There is no question that it is not necessary for the description to be so complete as not to require parol evidence, as, for instance, “all the crops on the Ball Place” (Crine v. Tifts & Co., 65 Ga. 644), where parol evidence was held admissible to show where the “Ball Place” was.
Again, where the description was “two yoke of oxen known as the J. E. Kirk oxen” (Reeves v. Allgood & Co., 133 Ga. 835, 67 S. E. 82), parol evidence was admissible to show what was the Kirk oxen. But this is true only when the mortgage itself' contains data which leads to definiteness when it is explained by parol. If the mortgage has not data in itself which, by explanation, will lead to definiteness, parol evidence is not admissible to put in the mortgage what never had been placed there by the parties.
Reliance is had especially upon the following Georgia cases: First National Bank v. Spicer, 10 Ga. App. 503, 73 S. E. 753; Kiser [282]*282& Co. v.
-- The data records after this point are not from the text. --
import Mathlib
import Literature.Combinatorics.Additive.TripleProductProperty
import Summits.MatrixMultiplication.MatrixMultiplication.Theorems.GradedDesignFamily.Negative.DetSpread
import Summits.MatrixMultiplication.MatrixMultiplication.Theorems.GradedDesignFamily.Negative.SubfieldCellUnipotent

/-!
# The SLICED ENDGAME (E1) of THEOREM F′ for S3, proved
# (crux `LevelGradedCohnUmans.GradedDesignFamily`, stmt-MatrixMultiplication-7610; negative side,
# line `quadratic-extension-level-one-cell`, unit b2b-lgcu-subfield gen 18)

HONEST FRAMING.  This discharges hypothesis (E1) of `footprintExpansion_of_structure`
(`Negative/SubfieldCellExpansion.lean`): a TPP triple `(φ(SL₂ k), Y, Z)` in `GL₂(K)`, `|K| = |k|²`,
with `|φ(SL₂ k)|, |Y|, |Z| ≥ c|K|^{3/2}`, cannot have at most `m` determinant values on `Y` and on
`Z` once `|K| > 9m⁴/c⁶`.  Proof: `det ∘ φ = 1` (`subfieldCell_det_eq_one`), the determinant-spread
cap `detSpread_card_mul_le` (`|X||Y||Z| ≤ #det(Y)·#det(Z)·(√2|SL₂K|^{3/2}/√(|K|−1) + |SL₂K|)`),
`|SL₂(K)| ≤ |K|³` (`card_specialLinearGroup_fin_two_le`, an explicit injection into `K³`), and
arithmetic.  The remaining hypotheses (T), (S), (E2) of the composition are untouched.  A certificate
on the NEGATIVE side of the design stub S3; NOT summit progress.

Sorry-free. [folklore]
-/

set_option linter.dupNamespace false

noncomputable section

open scoped BigOperators Pointwise

namespace Summit.MatrixMultiplication.MatrixMultiplication.Theorems.GradedDesignFamily.Negative

/-- `|SL₂(K)| ≤ |K|³`: `s ↦ (s₀₀, s₁₀, s₀₁ or s₁₁)` (second entry of the row through the non-zero
entry of the first column) is injective. [folklore] -/
theorem card_specialLinearGroup_fin_two_le (K : Type) [Field K] [Fintype K] [DecidableEq K] :
    Fintype.card (Matrix.SpecialLinearGroup (Fin 2) K) ≤ Fintype.card K ^ 3 := by
  let f : Matrix.SpecialLinearGroup (Fin 2) K → K × K × K := fun s =>
    ((s : Matrix (Fin 2) (Fin 2) K) 0 0, (s : Matrix (Fin 2) (Fin 2) K) 1 0,
      if (s : Matrix (Fin 2) (Fin 2) K) 0 0 = 0 then (s : Matrix (Fin 2) (Fin 2) K) 1 1
      else (s : Matrix (Fin 2) (Fin 2) K) 0 1)
  have hf : Function.Injective f := by
    intro s t h
    simp only [f, Prod.mk.injEq] at h
    obtain ⟨h00, h10, h3⟩ := h
    have hs : (s : Matrix (Fin 2) (Fin 2) K) 0 0 * (s : Matrix (Fin 2) (Fin 2) K) 1 1 -
        (s : Matrix (Fin 2) (Fin 2) K) 0 1 * (s : Matrix (Fin 2) (Fin 2) K) 1 0 = 1 := by
      rw [← Matrix.det_fin_two]; exact s.2
    have ht : (t : Matrix (Fin 2) (Fin 2) K) 0 0 * (t : Matrix (Fin 2) (Fin 2) K) 1 1 -
        (t : Matrix (Fin 2) (Fin 2) K) 0 1 * (t : Matrix (Fin 2) (Fin 2) K) 1 0 = 1 := by
      rw [← Matrix.det_fin_two]; exact t.2
    have h01_11 : (s : Matrix (Fin 2) (Fin 2) K) 0 1 = (t : Matrix (Fin 2) (Fin 2) K) 0 1 ∧
        (s : Matrix (Fin 2) (Fin 2) K) 1 1 = (t : Matrix (Fin 2) (Fin 2) K) 1 1 := by
      by_cases h0 : (s : Matrix (Fin 2) (Fin 2) K) 0 0 = 0
      · have h0' : (t : Matrix (Fin 2) (Fin 2) K) 0 0 = 0 := h00 ▸ h0
        rw [if_pos h0, if_pos h0'] at h3
        refine ⟨?_, h3⟩
        rw [h0, zero_mul, zero_sub] at hs
        rw [h0', zero_mul, zero_sub] at ht
        have h10ne : (s : Matrix (Fin 2) (Fin 2) K) 1 0 ≠ 0 := by
          intro hz; rw [hz, mul_zero, neg_zero] at hs; exact zero_ne_one hs
        apply mul_right_cancel₀ h10ne
        have := hs.trans ht.symm
        rw [← h10] at this
        exact neg_injective this
      · have h0' : ¬ (t : Matrix (Fin 2) (Fin 2) K) 0 0 = 0 := h00 ▸ h0
        rw [if_neg h0, if_neg h0'] at h3
        refine ⟨h3, ?_⟩
        apply mul_left_cancel₀ h0
        have := hs.trans ht.symm
        rw [← h00, ← h10, ← h3] at this
        linear_combination this
    apply Matrix.SpecialLinearGroup.ext
    intro i j
    fin_cases i <;> fin_cases j
    · exact h00
    · exact h01_11.1
    · exact h10
    · exact h01_11.2
  have := Fintype.card_le_of_injective f hf
  simpa [Fintype.card_prod, pow_succ, mul_assoc] using this

/-- **(E1) SLICED ENDGAME, proved.**  The statement is hypothesis (E1) of
`footprintExpansion_of_structure`, verbatim.  NOT summit progress. [folklore] -/
theorem subfieldCell_slicedEndgame :
    ∀ c : ℝ, 0 < c → ∀ m : ℕ, ∃ Q₃ : ℕ, ∀ (k K : Type) [Field k] [Fintype k] [DecidableEq k]
      [Field K] [Fintype K] [DecidableEq K]
      (φ : Matrix.SpecialLinearGroup (Fin 2) k →* Matrix.GeneralLinearGroup (Fin 2) K),
      Function.Injective φ → Fintype.card K = Fintype.card k ^ 2 → Q₃ ≤ Fintype.card K →
      ∀ Y Z : Finset (Matrix.GeneralLinearGroup (Fin 2) K),
        c * (Fintype.card K : ℝ) ^ (3 / 2 : ℝ) ≤ (Finset.univ.image φ).card →
        c * (Fintype.card K : ℝ) ^ (3 / 2 : ℝ) ≤ Y.card →
        c * (Fintype.card K : ℝ) ^ (3 / 2 : ℝ) ≤ Z.card →
        Literature.Combinatorics.Additive.TripleProductProperty (Finset.univ.image φ) Y Z →
        (Y.image Matrix.GeneralLinearGroup.det).card ≤ m →
        (Z.image Matrix.GeneralLinearGroup.det).card ≤ m → False := by
  intro c hc m
  refine ⟨⌊9 * (m : ℝ) ^ 4 / c ^ 6⌋₊ + 1, ?_⟩
  intro k K _ _ _ _ _ _ φ _hφ hK hQ Y Z hH hY hZ htpp hYd hZd
  -- notation-free abbreviations
  have hQ2 : (2 : ℝ) ≤ (Fintype.card K : ℝ) := by exact_mod_cast Fintype.one_lt_card
  have hQ0 : (0 : ℝ) < (Fintype.card K : ℝ) := by linarith
  have hbig : 9 * (m : ℝ) ^ 4 / c ^ 6 < (Fintype.card K : ℝ) :=
    (Nat.lt_floor_add_one _).trans_le (by exact_mod_cast hQ)
  -- `s = Q^{3/2} = Q √Q`
  have hs : (Fintype.card K : ℝ) ^ (3 / 2 : ℝ) = (Fintype.card K : ℝ) * Real.sqrt (Fintype.card K) := by
    rw [show (3 / 2 : ℝ) = 1 + 1 / 2 by norm_num, Real.rpow_add hQ0, Real.rpow_one,
      Real.sqrt_eq_rpow]
  have hsq0 : (0 : ℝ) < Real.sqrt (Fintype.card K) := Real.sqrt_pos.2 hQ0
  have hspos : (0 : ℝ) < (Fintype.card K : ℝ) ^ (3 / 2 : ℝ) := Real.rpow_pos_of_pos hQ0 _
  -- `det ∘ φ = 1`
  have hX : ∀ x ∈ Finset.univ.image φ, Matrix.GeneralLinearGroup.det x = 1 := by
    intro x hx
    obtain ⟨a, -, rfl⟩ := Finset.mem_image.1 hx
    apply Units.val_eq_one.1
    rw [Matrix.GeneralLinearGroup.val_det_apply]
    exact subfieldCell_det_eq_one φ hK a
  -- the determinant-spread cap
  have hcap := detSpread_card_mul_le (Finset.univ.image φ) Y Z htpp hX
  -- `|SL₂(K)| ≤ Q³`, hence the cap is `≤ m² (2 Q⁴ + Q³) ≤ 3 m² Q⁴`
  have hSL : (Fintype.card (Matrix.SpecialLinearGroup (Fin 2) K) : ℝ) ≤ (Fintype.card K : ℝ) ^ 3 := by
    exact_mod_cast card_specialLinearGroup_fin_two_le K
  have hSL0 : (0 : ℝ) ≤ (Fintype.card (Matrix.SpecialLinearGroup (Fin 2) K) : ℝ) := Nat.cast_nonneg _
  have hSL32 : (Fintype.card (Matrix.SpecialLinearGroup (Fin 2) K) : ℝ) ^ (3 / 2 : ℝ) ≤
      (Fintype.card K : ℝ) ^ 4 * Real.sqrt (Fintype.card K) := by
    calc (Fintype.card (Matrix.SpecialLinearGroup (Fin 2) K) : ℝ) ^ (3 / 2 : ℝ)
        ≤ ((Fintype.card K : ℝ) ^ 3) ^ (3 / 2 : ℝ) :=
          Real.rpow_le_rpow hSL0 hSL (by norm_num)
      _ = ((Fintype.card K : ℝ) ^ (3 / 2 : ℝ)) ^ 3 := by
          rw [← Real.rpow_natCast ((Fintype.card K : ℝ)) 3, ← Real.rpow_mul hQ0.le,
            ← Real.rpow_natCast ((Fintype.card K : ℝ) ^ (3 / 2 : ℝ)) 3, ← Real.rpow_mul hQ0.le]
          norm_num
      _ = (Fintype.card K : ℝ) ^ 4 * Real.sqrt (Fintype.card K) := by
          rw [hs]
          have h2 : Real.sqrt (Fintype.card K : ℝ) ^ 2 = Fintype.card K := Real.sq_sqrt hQ0.le
          calc ((Fintype.card K : ℝ) * Real.sqrt (Fintype.card K)) ^ 3
              = (Fintype.card K : ℝ) ^ 3 * Real.sqrt (Fintype.card K) ^ 2 *
                  Real.sqrt (Fintype.card K) := by ring
            _ = (Fintype.card K : ℝ) ^ 4 * Real.sqrt (Fintype.card K) := by rw [h2]; ring
  have hroot : Real.sqrt 2 * Real.sqrt (Fintype.card K) ≤ 2 * Real.sqrt ((Fintype.card K : ℝ) - 1) := by
    rw [← Real.sqrt_mul (by norm_num : (0 : ℝ) ≤ 2),
      show (2 : ℝ) = Real.sqrt 4 by rw [show (4 : ℝ) = 2 ^ 2 by norm_num, Real.sqrt_sq (by norm_num)],
      ← Real.sqrt_mul (by norm_num : (0 : ℝ) ≤ 4)]
    exact Real.sqrt_le_sqrt (by rw [show Real.sqrt 4 = (2 : ℝ) by
      rw [show (4 : ℝ) = 2 ^ 2 by norm_num, Real.sqrt_sq (by norm_num)]]; linarith)
  have hQm1 : (0 : ℝ) < Real.sqrt ((Fintype.card K : ℝ) - 1) := Real.sqrt_pos.2 (by linarith)
  have hterm : Real.sqrt 2 * (Fintype.card (Matrix.SpecialLinearGroup (Fin 2) K) : ℝ) ^ (3 / 2 : ℝ) /
      Real.sqrt ((Fintype.card K : ℝ) - 1) ≤ 2 * (Fintype.card K : ℝ) ^ 4 := by
    rw [div_le_iff₀ hQm1]
    calc Real.sqrt 2 * (Fintype.card (Matrix.SpecialLinearGroup (Fin 2) K) : ℝ) ^ (3 / 2 : ℝ)
        ≤ Real.sqrt 2 * ((Fintype.card K : ℝ) ^ 4 * Real.sqrt (Fintype.card K)) :=
          mul_le_mul_of_nonneg_left hSL32 (Real.sqrt_nonneg _)
      _ = (Fintype.card K : ℝ) ^ 4 * (Real.sqrt 2 * Real.sqrt (Fintype.card K)) := by ring
      _ ≤ (Fintype.card K : ℝ) ^ 4 * (2 * Real.sqrt ((Fintype.card K : ℝ) - 1)) :=
          mul_le_mul_of_nonneg_left hroot (by positivity)
      _ = 2 * (Fintype.card K : ℝ) ^ 4 * Real.sqrt ((Fintype.card K : ℝ) - 1) := by ring
  have hcap' : Real.sqrt 2 * (Fintype.card (Matrix.SpecialLinearGroup (Fin 2) K) : ℝ) ^ (3 / 2 : ℝ) /
      Real.sqrt ((Fintype.card K : ℝ) - 1) + Fintype.card (Matrix.SpecialLinearGroup (Fin 2) K) ≤
      3 * (Fintype.card K : ℝ) ^ 4 := by
    have h3 : (Fintype.card K : ℝ) ^ 3 ≤ (Fintype.card K : ℝ) ^ 4 :=
      pow_le_pow_right₀ (by linarith) (by norm_num)
    linarith
  -- lower bound `c³ Q⁴ √Q ≤ |H||Y||Z|`
  have h2sq : Real.sqrt (Fintype.card K : ℝ) ^ 2 = Fintype.card K := Real.sq_sqrt hQ0.le
  have hlow : c ^ 3 * (Fintype.card K : ℝ) ^ 4 * Real.sqrt (Fintype.card K) ≤
      (((Finset.univ.image φ).card * Y.card * Z.card : ℕ) : ℝ) := by
    push_cast
    have hcs : (0 : ℝ) ≤ c * (Fintype.card K : ℝ) ^ (3 / 2 : ℝ) := (mul_pos hc hspos).le
    have h1 : c * (Fintype.card K : ℝ) ^ (3 / 2 : ℝ) * (c * (Fintype.card K : ℝ) ^ (3 / 2 : ℝ)) ≤
        ((Finset.univ.image φ).card : ℝ) * Y.card := mul_le_mul hH hY hcs (hcs.trans hH)
    have h2 : c * (Fintype.card K : ℝ) ^ (3 / 2 : ℝ) * (c * (Fintype.card K : ℝ) ^ (3 / 2 : ℝ)) *
        (c * (Fintype.card K : ℝ) ^ (3 / 2 : ℝ)) ≤
        ((Finset.univ.image φ).card : ℝ) * Y.card * Z.card := mul_le_mul h1 hZ hcs (by positivity)
    rw [hs] at h2
    have key : c * ((Fintype.card K : ℝ) * Real.sqrt (Fintype.card K)) *
        (c * ((Fintype.card K : ℝ) * Real.sqrt (Fintype.card K))) *
        (c * ((Fintype.card K : ℝ) * Real.sqrt (Fintype.card K))) =
        c ^ 3 * (Fintype.card K : ℝ) ^ 4 * Real.sqrt (Fintype.card K) := by
      calc _ = c ^ 3 * (Fintype.card K : ℝ) ^ 3 * Real.sqrt (Fintype.card K) ^ 2 *
            Real.sqrt (Fintype.card K) := by ring
        _ = c ^ 3 * (Fintype.card K : ℝ) ^ 4 * Real.sqrt (Fintype.card K) := by rw [h2sq]; ring
    rw [key] at h2
    exact h2
  -- upper bound `|H||Y||Z| ≤ m² · 3 Q⁴`
  have hdd : (((Y.image Matrix.GeneralLinearGroup.det).card *
      (Z.image Matrix.GeneralLinearGroup.det).card : ℕ) : ℝ) ≤ (m : ℝ) ^ 2 := by
    have := Nat.mul_le_mul hYd hZd
    calc (((Y.image Matrix.GeneralLinearGroup.det).card *
        (Z.image Matrix.GeneralLinearGroup.det).card : ℕ) : ℝ) ≤ ((m * m : ℕ) : ℝ) := by
          exact_mod_cast this
      _ = (m : ℝ) ^ 2 := by push_cast; ring
  have hcap0 : (0 : ℝ) ≤ Real.sqrt 2 * (Fintype.card (Matrix.SpecialLinearGroup (Fin 2) K) : ℝ) ^ (3 / 2 : ℝ) /
      Real.sqrt ((Fintype.card K : ℝ) - 1) + Fintype.card (Matrix.SpecialLinearGroup (Fin 2) K) := by
    positivity
  have hup : (((Finset.univ.image φ).card * Y.card * Z.card : ℕ) : ℝ) ≤ (m : ℝ) ^ 2 * (3 * (Fintype.card K : ℝ) ^ 4) :=
    hcap.trans (mul_le_mul hdd hcap' hcap0 (by positivity))
  -- conclusion: `c³ √Q ≤ 3 m²`, i.e. `Q ≤ 9 m⁴ / c⁶`
  have hQ4 : (0 : ℝ) < (Fintype.card K : ℝ) ^ 4 := by positivity
  have hfin : c ^ 3 * Real.sqrt (Fintype.card K) ≤ 3 * (m : ℝ) ^ 2 := by
    have h := hlow.trans hup
    have h' : c ^ 3 * Real.sqrt (Fintype.card K) * (Fintype.card K : ℝ) ^ 4 ≤
        3 * (m : ℝ) ^ 2 * (Fintype.card K : ℝ) ^ 4 := by
      calc c ^ 3 * Real.sqrt (Fintype.card K) * (Fintype.card K : ℝ) ^ 4
          = c ^ 3 * (Fintype.card K : ℝ) ^ 4 * Real.sqrt (Fintype.card K) := by ring
        _ ≤ (m : ℝ) ^ 2 * (3 * (Fintype.card K : ℝ) ^ 4) := h
        _ = 3 * (m : ℝ) ^ 2 * (Fintype.card K : ℝ) ^ 4 := by ring
    exact le_of_mul_le_mul_right h' hQ4
  have hc3 : (0 : ℝ) < c ^ 3 := pow_pos hc 3
  have hsqle : Real.sqrt (Fintype.card K : ℝ) ≤ 3 * (m : ℝ) ^ 2 / c ^ 3 := by
    rw [le_div_iff₀ hc3]; linarith
  have hQle : (Fintype.card K : ℝ) ≤ 9 * (m : ℝ) ^ 4 / c ^ 6 := by
    have h0 : (0 : ℝ) ≤ 3 * (m : ℝ) ^ 2 / c ^ 3 := by positivity
    have := pow_le_pow_left₀ (Real.sqrt_nonneg _) hsqle 2
    rw [Real.sq_sqrt hQ0.le] at this
    calc (Fintype.card K : ℝ) ≤ (3 * (m : ℝ) ^ 2 / c ^ 3) ^ 2 := this
      _ = 9 * (m : ℝ) ^ 4 / c ^ 6 := by rw [div_pow]; ring
  linarith

end Summit.MatrixMultiplication.MatrixMultiplication.Theorems.GradedDesignFamily.Negative

end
Carrollton Dry Goods Co., 96 Ga. 760, 22 S. E. 303; Duke v. Neisler & Newsom, 134 Ga. 594, 68 S. E. 327, 137 Am. St. Rep. 250. In the Spicer Case, while there is no reference fo ownership, there is this definite description of one particular piece of personal property, namely, “one mouse-colored mare mule, five years old.” No such definiteness exists in the description, “Our stock of merchandise.” In the Kiser & Co. Case the later mortgage contained a recital that the stock of goods was covered by a prior mortgage, and naturally it did not lie in the mouth of the later mortgagee to deny the existence of the mortgage, the existence of which was recited in the mortgage under which claim was made. In the Dukes Case the contest was between the mortgagor and mortgagee.
None of these cases are controlling.
On the other hand, practically the exact question was decided by Judge Speer in the case of Jaffrey v. Brown (C. C.) 29 Fed. 476, where the description was, “Our entire stock of dry goods, boots, shoes, hats, clothing, and notions, and such other goods as are usually kept in a first class country store,” without any indication as to the whereabouts of the goods, or without any other language of identification, and it was held that the description was not sufficient. This case was cited with approval in the Case of In re Petersen (D. C.) 252 Fed. 849, 851.
That these decisions of the federal court are amply sustained by the Georgia courts will be realized by a reading of the various pertinent cases cited under section 3257 of Park’s Code of Georgia.
The opinion of the referee is disapproved, in so far as it holds that the description of the property was sufficient. The Bank of Graymont is permitted to participate as an unsecured creditor, but not as a mortgage creditor.